Important distinction:

  • Entra handles authentication.
  • Strapi handles authorization.

That means Microsoft decides who can successfully authenticate, but Strapi still controls what that authenticated admin user is allowed to do inside the CMS.

In the usual setup, Strapi roles are assigned in Strapi itself (after login). Entra roles are not automatically mapped unless additional custom synchronization is implemented.

Token and Claim Considerations

The provider uses the returned id_token to derive the user's identity.

The important practical detail is that Microsoft does not always include the email claim by default.
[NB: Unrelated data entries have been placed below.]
import Literature.Analysis.FluidPDE.OseenSliceHolderSeminorm
import Literature.Analysis.UnboundedOperators.HeatIteratedDerivBounds

/-!
# `stub_cellGaps` of line `vanishing-cell-reynolds` (crux HelicalEndLiouville, stmt-NavierStokesRegularity-14062) —
# positive evidence by the drefute seat (a prover may land it)

The lead's registered stub `stub_cellGaps` (skeleton d4c7fc4e, 2026-08-16T05:09:13Z), VERBATIM as `CellGaps` below,
proved from the cell inequality along a line (`norm_sub_lineAverage_le`, FTC twice) and the tree's
`exists_norm_iteratedFDeriv_heatExtension_le 2`, `exists_norm_iteratedFDeriv_oseenSlice_le 2`,
`exists_norm_oseenSlice_le`, `heatExtension`/`oseenSlice` translation covariance.
-/

noncomputable section
set_option linter.dupNamespace false
open MeasureTheory Set intervalIntegral Literature.Analysis.FluidPDE Literature.Analysis
  Literature.Analysis.UnboundedOperators
open scoped ENNReal

namespace Summit.NavierStokesRegularity.NavierStokesRegularity.Cruxes.HelicalEndLiouville.DRefute

/-! ## The one-dimensional cell inequality -/

section OneD

variable {F : Type*} [NormedAddCommGroup F] [NormedSpace ℝ F] [CompleteSpace F]

/-- If `k 1 = k 0` and `‖k''‖ ≤ D` on `[0,1]` then `‖k' r‖ ≤ D` on `[0,1]`. -/
theorem norm_deriv_le_of_periodic {k k' k'' : ℝ → F} (hk : ∀ r, HasDerivAt k (k' r) r)
    (hk' : ∀ r, HasDerivAt k' (k'' r) r) (hper : k 1 = k 0) {D : ℝ}
    (hD : ∀ r ∈ Icc (0:ℝ) 1, ‖k'' r‖ ≤ D) {r : ℝ} (hr : r ∈ Icc (0:ℝ) 1) : ‖k' r‖ ≤ D := by
  have hk'c : Continuous k' := continuous_iff_continuousAt.2 fun x => (hk' x).continuousAt
  have hD0 : 0 ≤ D := (norm_nonneg _).trans (hD 0 ⟨le_rfl, zero_le_one⟩)
  have hmean : ∫ s in (0:ℝ)..1, k' s = 0 := by
    rw [integral_eq_sub_of_hasDerivAt (fun x _ => hk x) (hk'c.intervalIntegrable 0 1), hper, sub_self]
  have hlip : ∀ s ∈ Icc (0:ℝ) 1, ‖k' r - k' s‖ ≤ D := by
    intro s hs
    have key := (convex_Icc (0:ℝ) 1).norm_image_sub_le_of_norm_hasDerivWithin_le
      (fun x _ => (hk' x).hasDerivWithinAt) hD hs hr
    refine key.trans ?_
    have hrs : ‖r - s‖ ≤ 1 := by
      rw [Real.norm_eq_abs, abs_le]
      constructor <;> linarith [hr.1, hr.2, hs.1, hs.2]
    calc D * ‖r - s‖ ≤ D * 1 := mul_le_mul_of_nonneg_left hrs hD0
      _ = D := mul_one D
  have hrepr : k' r = ∫ s in (0:ℝ)..1, (k' r - k' s) := by
    rw [integral_sub intervalIntegrable_const (hk'c.intervalIntegrable 0 1), hmean, sub_zero,
      intervalIntegral.integral_const]
    simp
  rw [hrepr]
  have := norm_integral_le_of_norm_le_const (a := (0:ℝ)) (b := 1) (C := D)
    (f := fun s => k' r - k' s) (fun s hs => hlip s ?_)
  · simpa using this
  · rw [uIoc_of_le zero_le_one] at hs
    exact ⟨hs.1.le, hs.2⟩

/-- **Cell inequality.** If `k 1 = k 0` and `‖k''‖ ≤ D` on `[0,1]` then `‖k 0 − ∫₀¹ k‖ ≤ D`. -/
theorem norm_sub_average_le_of_periodic {k k' k'' : ℝ → F} (hk : ∀ r, HasDerivAt k (k' r) r)
    (hk' : ∀ r, HasDerivAt k' (k'' r) r) (hper : k 1 = k 0) {D : ℝ}
    (hD : ∀ r ∈ Icc (0:ℝ) 1, ‖k'' r‖ ≤ D) : ‖k 0 - ∫ s in (0:ℝ)..1, k s‖ ≤ D := by
  have hkc : Continuous k := continuous_iff_continuousAt.2 fun x => (hk x).continuousAt
  have hD0 : 0 ≤ D := (norm_nonneg _).trans (hD 0 ⟨le_rfl, zero_le_one⟩)
  have hd1 : ∀ r ∈ Icc (0:ℝ) 1, ‖k' r‖ ≤ D := fun r hr => norm_deriv_le_of_periodic hk hk' hper hD hr
  have hdev : ∀ s ∈ Icc (0:ℝ) 1, ‖k 0 - k s‖ ≤ D := by
    intro s hs
    have key := (convex_Icc (0:ℝ) 1).norm_image_sub_le_of_norm_hasDerivWithin_le
      (fun x _ => (hk x).hasDerivWithinAt) hd1 ⟨le_rfl, zero_le_one⟩ hs
    rw [norm_sub_rev]
    refine key.trans ?_
    have hs1 : ‖s - 0‖ ≤ 1 := by
      rw [sub_zero, Real.norm_eq_abs, abs_le]; constructor <;> linarith [hs.1, hs.2]
    calc D * ‖s - 0‖ ≤ D * 1 := mul_le_mul_of_nonneg_left hs1 hD0
      _ = D := mul_one D
  have hrepr : k 0 - ∫ s in (0:ℝ)..1, k s = ∫ s in (0:ℝ)..1, (k 0 - k s) := by
    rw [integral_sub intervalIntegrable_const (hkc.intervalIntegrable 0 1), intervalIntegral.integral_const]
    simp
  rw [hrepr]
  have := norm_integral_le_of_norm_le_const (a := (0:ℝ)) (b := 1) (C := D)
    (f := fun s => k 0 - k s) (fun s hs => hdev s ?_)
  · simpa using this
  · rw [uIoc_of_le zero_le_one] at hs
    exact ⟨hs.1.le, hs.2⟩

end OneD

/-! ## Along a line in `E` -/

section Line

variable {E F : Type*} [NormedAddCommGroup E] [NormedSpace ℝ E] [NormedAddCommGroup F] [NormedSpace ℝ F]
  [CompleteSpace F]

/-- **Cell inequality along a line**: `C²` field, `h (x + L) = h x`, `‖D²h‖ ≤ B` ⇒
`‖h x − ∫₀¹ h (x + r • L) dr‖ ≤ B ‖L‖²`. -/
theorem norm_sub_lineAverage_le {h : E → F} (hh : ContDiff ℝ 2 h) (x L : E) (hper : h (x + L) = h x)
    {B : ℝ} (hB : ∀ y, ‖iteratedFDeriv ℝ 2 h y‖ ≤ B) :
    ‖h x - ∫ r in (0:ℝ)..1, h (x + r • L)‖ ≤ B * ‖L‖ ^ 2 := by
  set p : ℝ → E := fun s => x + s • L with hp
  have hpd : ∀ s, HasDerivAt p L s := fun s => by
    simpa [hp] using ((hasDerivAt_id s).smul_const L).const_add x
  have hdiff : Differentiable ℝ h := hh.differentiable (by norm_num)
  have hdiff' : Differentiable ℝ (fderiv ℝ h) :=
    (hh.fderiv_right (m := 1) (by norm_num)).differentiable (by norm_num)
  set k : ℝ → F := fun s => h (p s) with hk
  set k' : ℝ → F := fun s => fderiv ℝ h (p s) L with hk'
  set k'' : ℝ → F := fun s => fderiv ℝ (fderiv ℝ h) (p s) L L with hk''
  have h1 : ∀ s, HasDerivAt k (k' s) s := fun s =>
    (hdiff (p s)).hasFDerivAt.comp_hasDerivAt s (hpd s)
  have h2 : ∀ s, HasDerivAt k' (k'' s) s := by
    intro s
    have hg : HasDerivAt (fun r => fderiv ℝ h (p r)) (fderiv ℝ (fderiv ℝ h) (p s) L) s :=
      (hdiff' (p s)).hasFDerivAt.comp_hasDerivAt s (hpd s)
    have := hg.clm_apply (hasDerivAt_const s L)
    simpa [hk', hk''] using this
  have hper' : k 1 = k 0 := by simp [hk, hp, hper]
  have hD : ∀ r ∈ Icc (0:ℝ) 1, ‖k'' r‖ ≤ B * ‖L‖ ^ 2 := by
    intro r _
    have hn : ‖fderiv ℝ (fderiv ℝ h) (p r)‖ = ‖iteratedFDeriv ℝ 2 h (p r)‖ := by
      rw [← norm_iteratedFDeriv_zero (𝕜 := ℝ) (f := fderiv ℝ (fderiv ℝ h)), norm_iteratedFDeriv_fderiv,
        norm_iteratedFDeriv_fderiv]
    calc ‖k'' r‖ ≤ ‖fderiv ℝ (fderiv ℝ h) (p r) L‖ * ‖L‖ := ContinuousLinearMap.le_opNorm _ _
      _ ≤ ‖fderiv ℝ (fderiv ℝ h) (p r)‖ * ‖L‖ * ‖L‖ :=
          mul_le_mul_of_nonneg_right (ContinuousLinearMap.le_opNorm _ _) (norm_nonneg _)
      _ ≤ B * ‖L‖ * ‖L‖ := by
          rw [hn]
          exact mul_le_mul_of_nonneg_right (mul_le_mul_of_nonneg_right (hB _) (norm_nonneg _))
            (norm_nonneg _)
      _ = B * ‖L‖ ^ 2 := by ring
  have key := norm_sub_average_le_of_periodic h1 h2 hper' hD
  simpa [hk, hp] using key

end Line

/-! ## The two cell gaps (the lead's `stub_cellGaps`, verbatim) -/

/-- `ℝ³`. -/
abbrev E3 : Type := EuclideanSpace ℝ (Fin 3)

/-- VERBATIM copy of the lead's registered `stub_cellGaps` (skeleton d4c7fc4e). -/
def CellGaps : Prop :=
  ∃ κ : ℝ, 0 < κ ∧ (∀ (L : E3) (g : E3 → E3) (M σ : ℝ), Continuous g → (∀ x, g (x + L) = g x) → (∀ x, ‖g x‖ ≤ M) → 0 < σ → ∀ x : E3, ‖heatExtension g σ x - ∫ r in (0:ℝ)..1, heatExtension g σ (x + r • L)‖ ≤ κ * (‖L‖ ^ 2 / σ) * M) ∧ (∀ (L : E3) (f g : E3 → E3) (Mf Mg σ : ℝ), Continuous f → Continuous g → (∀ x, f (x + L) = f x) → (∀ x, g (x + L) = g x) → (∀ x, ‖f x‖ ≤ Mf) → (∀ x, ‖g x‖ ≤ Mg) → 0 < σ → ∀ x : E3, ‖oseenSlice σ f g x - ∫ r in (0:ℝ)..1, oseenSlice σ f g (x + r • L)‖ ≤ κ * min (σ ^ (-(1 / 2 : ℝ))) (‖L‖ ^ 2 * σ ^ (-(3 / 2 : ℝ))) * Mf * Mg)

/-- Translation covariance of the caloric extension (both sides are the same integral). -/
theorem heatExtension_comp_add_right' (φ : E3 → E3) (a : E3) (t : ℝ) (y : E3) :
    heatExtension (fun x => φ (x + a)) t y = heatExtension φ t (y + a) := by
  rw [heatExtension_apply, heatExtension_apply]
  congr 1
  funext z
  rw [sub_add_eq_add_sub]

/-- **The heat cell gap**: `‖e^{σΔ}g(x) − ∫₀¹ e^{σΔ}g(x + rL) dr‖ ≤ A₂ (‖L‖²/σ) M` for continuous
`L`-periodic `g` bounded by `M`, `A₂` the constant of `exists_norm_iteratedFDeriv_heatExtension_le 2`. -/
theorem heat_cell_gap : ∃ A : ℝ, 0 ≤ A ∧ ∀ (L : E3) (g : E3 → E3) (M σ : ℝ), Continuous g →
    (∀ x, g (x + L) = g x) → (∀ x, ‖g x‖ ≤ M) → 0 < σ → ∀ x : E3,
      ‖heatExtension g σ x - ∫ r in (0:ℝ)..1, heatExtension g σ (x + r • L)‖ ≤ A * (‖L‖ ^ 2 / σ) * M := by
  obtain ⟨A, hA0, hA⟩ := exists_norm_iteratedFDeriv_heatExtension_le (E := E3) (F := E3) 2
  refine ⟨A, hA0, fun L g M σ hg hper hM hσ x => ?_⟩
  have hmem : MemLp g ∞ (volume : Measure E3) :=
    memLp_top_of_bound hg.aestronglyMeasurable M (Filter.Eventually.of_forall hM)
  have hsm : ContDiff ℝ 2 (heatExtension g σ) :=
    contDiff_infty.1 (contDiff_heatExtension_holds hmem le_top hσ) 2
  have hperh : heatExtension g σ (x + L) = heatExtension g σ x := by
    rw [← heatExtension_comp_add_right' g L σ x]
    congr 1
    funext z
    exact hper z
  have hB : ∀ y, ‖iteratedFDeriv ℝ 2 (heatExtension g σ) y‖ ≤ A * σ⁻¹ * M := by
    intro y
    have key := hA hσ hg.aestronglyMeasurable hM y
    have e : σ ^ (-((2:ℕ) : ℝ) / 2) = σ⁻¹ := by
      rw [show (-((2:ℕ) : ℝ) / 2) = -1 by norm_num, Real.rpow_neg_one]
    rwa [e] at key
  have key := norm_sub_lineAverage_le hsm x L hperh hB
  calc _ ≤ A * σ⁻¹ * M * ‖L‖ ^ 2 := key
    _ = A * (‖L‖ ^ 2 / σ) * M := by ring

/-- **The Oseen cell gap**: the oscillation over one period of `N_σ[f,g]` is at most
`max (2C₀) C₂ · min(σ^{-1/2}, ‖L‖² σ^{-3/2}) · M_f M_g`. -/
theorem oseen_cell_gap : ∃ K : ℝ, 0 ≤ K ∧ ∀ (L : E3) (f g : E3 → E3) (Mf Mg σ : ℝ), Continuous f →
    Continuous g → (∀ x, f (x + L) = f x) → (∀ x, g (x + L) = g x) → (∀ x, ‖f x‖ ≤ Mf) →
    (∀ x, ‖g x‖ ≤ Mg) → 0 < σ → ∀ x : E3,
      ‖oseenSlice σ f g x - ∫ r in (0:ℝ)..1, oseenSlice σ f g (x + r • L)‖ ≤
        K * min (σ ^ (-(1 / 2 : ℝ))) (‖L‖ ^ 2 * σ ^ (-(3 / 2 : ℝ))) * Mf * Mg := by
  obtain ⟨C₀, hC₀, hN⟩ := exists_norm_oseenSlice_le (E := E3)
  obtain ⟨C₂, hC₂0, hD2⟩ := exists_norm_iteratedFDeriv_oseenSlice_le (E := E3) 2
  refine ⟨max (2 * C₀) C₂, le_max_of_le_left (by positivity), fun L f g Mf Mg σ hf hg hpf hpg hMf hMg hσ x => ?_⟩
  have hMf0 : 0 ≤ Mf := (norm_nonneg _).trans (hMf 0)
  have hMg0 : 0 ≤ Mg := (norm_nonneg _).trans (hMg 0)
  set h : E3 → E3 := oseenSlice σ f g with hh
  -- branch 1: two sup bounds
  have hsup : ∀ y, ‖h y‖ ≤ C₀ * σ ^ (-(1 / 2 : ℝ)) * Mf * Mg := fun y => hN hσ hMf hMg y
  have hb1 : ‖h x - ∫ r in (0:ℝ)..1, h (x + r • L)‖ ≤ 2 * C₀ * σ ^ (-(1 / 2 : ℝ)) * Mf * Mg := by
    have hint : ‖∫ r in (0:ℝ)..1, h (x + r • L)‖ ≤ C₀ * σ ^ (-(1 / 2 : ℝ)) * Mf * Mg := by
      have := norm_integral_le_of_norm_le_const (a := (0:ℝ)) (b := 1)
        (C := C₀ * σ ^ (-(1 / 2 : ℝ)) * Mf * Mg) (f := fun r => h (x + r • L)) (fun r _ => hsup _)
      simpa using this
    calc ‖h x - ∫ r in (0:ℝ)..1, h (x + r • L)‖
        ≤ ‖h x‖ + ‖∫ r in (0:ℝ)..1, h (x + r • L)‖ := norm_sub_le _ _
      _ ≤ C₀ * σ ^ (-(1 / 2 : ℝ)) * Mf * Mg + C₀ * σ ^ (-(1 / 2 : ℝ)) * Mf * Mg := add_le_add (hsup x) hint
      _ = 2 * C₀ * σ ^ (-(1 / 2 : ℝ)) * Mf * Mg := by ring
  -- branch 2: the cell inequality with the second-derivative bound
  have hsm : ContDiff ℝ 2 h := contDiff_oseenSlice hσ hf.measurable hg.measurable hMf hMg
  have hperh : h (x + L) = h x := by
    rw [hh, ← oseenSlice_comp_add_right σ f g L x]
    congr 1
    · funext z; exact hpf z
    · funext z; exact hpg z
  have hB : ∀ y, ‖iteratedFDeriv ℝ 2 h y‖ ≤ C₂ * σ ^ (-(3 / 2 : ℝ)) * Mf * Mg := by
    intro y
    have key := hD2 hσ hf.measurable hg.measurable hMf hMg y
    have e : (-(((2:ℕ) : ℝ) + 1) / 2) = -(3 / 2 : ℝ) := by norm_num
    rwa [e] at key
  have hb2 : ‖h x - ∫ r in (0:ℝ)..1, h (x + r • L)‖ ≤ C₂ * (‖L‖ ^ 2 * σ ^ (-(3 / 2 : ℝ))) * Mf * Mg := by
    have key := norm_sub_lineAverage_le hsm x L hperh hB
    calc _ ≤ C₂ * σ ^ (-(3 / 2 : ℝ)) * Mf * Mg * ‖L‖ ^ 2 := key
      _ = C₂ * (‖L‖ ^ 2 * σ ^ (-(3 / 2 : ℝ))) * Mf * Mg := by ring
  -- combine
  have hσ1 : 0 ≤ σ ^ (-(1 / 2 : ℝ)) := Real.rpow_nonneg hσ.le _
  have hσ3 : 0 ≤ ‖L‖ ^ 2 * σ ^ (-(3 / 2 : ℝ)) := mul_nonneg (sq_nonneg _) (Real.rpow_nonneg hσ.le _)
  rcases min_choice (σ ^ (-(1 / 2 : ℝ))) (‖L‖ ^ 2 * σ ^ (-(3 / 2 : ℝ))) with hmin | hmin <;> rw [hmin]
  · calc _ ≤ 2 * C₀ * σ ^ (-(1 / 2 : ℝ)) * Mf * Mg := hb1
      _ ≤ max (2 * C₀) C₂ * σ ^ (-(1 / 2 : ℝ)) * Mf * Mg := by
          gcongr
          exact le_max_left _ _
  · calc _ ≤ C₂ * (‖L‖ ^ 2 * σ ^ (-(3 / 2 : ℝ))) * Mf * Mg := hb2
      _ ≤ max (2 * C₀) C₂ * (‖L‖ ^ 2 * σ ^ (-(3 / 2 : ℝ))) * Mf * Mg := by
          gcongr
          exact le_max_right _ _

/-- **`stub_cellGaps` holds** (one constant for both gaps: `κ = max (max A K) 1 > 0`). -/
theorem cellGaps : CellGaps := by
  obtain ⟨A, hA0, hA⟩ := heat_cell_gap
  obtain ⟨K, hK0, hK⟩ := oseen_cell_gap
  refine ⟨max (max A K) 1, lt_max_of_lt_right one_pos, ?_, ?_⟩
  · intro L g M σ hg hper hM hσ x
    have hM0 : 0 ≤ M := (norm_nonneg _).trans (hM 0)
    calc _ ≤ A * (‖L‖ ^ 2 / σ) * M := hA L g M σ hg hper hM hσ x
      _ ≤ max (max A K) 1 * (‖L‖ ^ 2 / σ) * M := by
          gcongr
          exact le_max_of_le_left (le_max_left _ _)
  · intro L f g Mf Mg σ hf hg hpf hpg hMf hMg hσ x
    have hMf0 : 0 ≤ Mf := (norm_nonneg _).trans (hMf 0)
    have hMg0 : 0 ≤ Mg := (norm_nonneg _).trans (hMg 0)
    have hm : 0 ≤ min (σ ^ (-(1 / 2 : ℝ))) (‖L‖ ^ 2 * σ ^ (-(3 / 2 : ℝ))) :=
      le_min (Real.rpow_nonneg hσ.le _) (mul_nonneg (sq_nonneg _) (Real.rpow_nonneg hσ.le _))
    calc _ ≤ K * min (σ ^ (-(1 / 2 : ℝ))) (‖L‖ ^ 2 * σ ^ (-(3 / 2 : ℝ))) * Mf * Mg :=
          hK L f g Mf Mg σ hf hg hpf hpg hMf hMg hσ x
      _ ≤ max (max A K) 1 * min (σ ^ (-(1 / 2 : ℝ))) (‖L‖ ^ 2 * σ ^ (-(3 / 2 : ℝ))) * Mf * Mg := by
          gcongr
          exact le_max_of_le_left (le_max_right _ _)

end Summit.NavierStokesRegularity.NavierStokesRegularity.Cruxes.HelicalEndLiouville.DRefute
In enterprise tenants, upn is usually the safest fallback.

Typical claims used for identity resolution are:

ClaimMeaning
emailUser email, not always present
upnUser Principal Name, usually the best fallback
preferred_usernameAlternate login name
unique_nameAlternate username field
given_nameFirst name
family_nameLast name

This is why the provider falls back across multiple identity fields rather than relying only on email.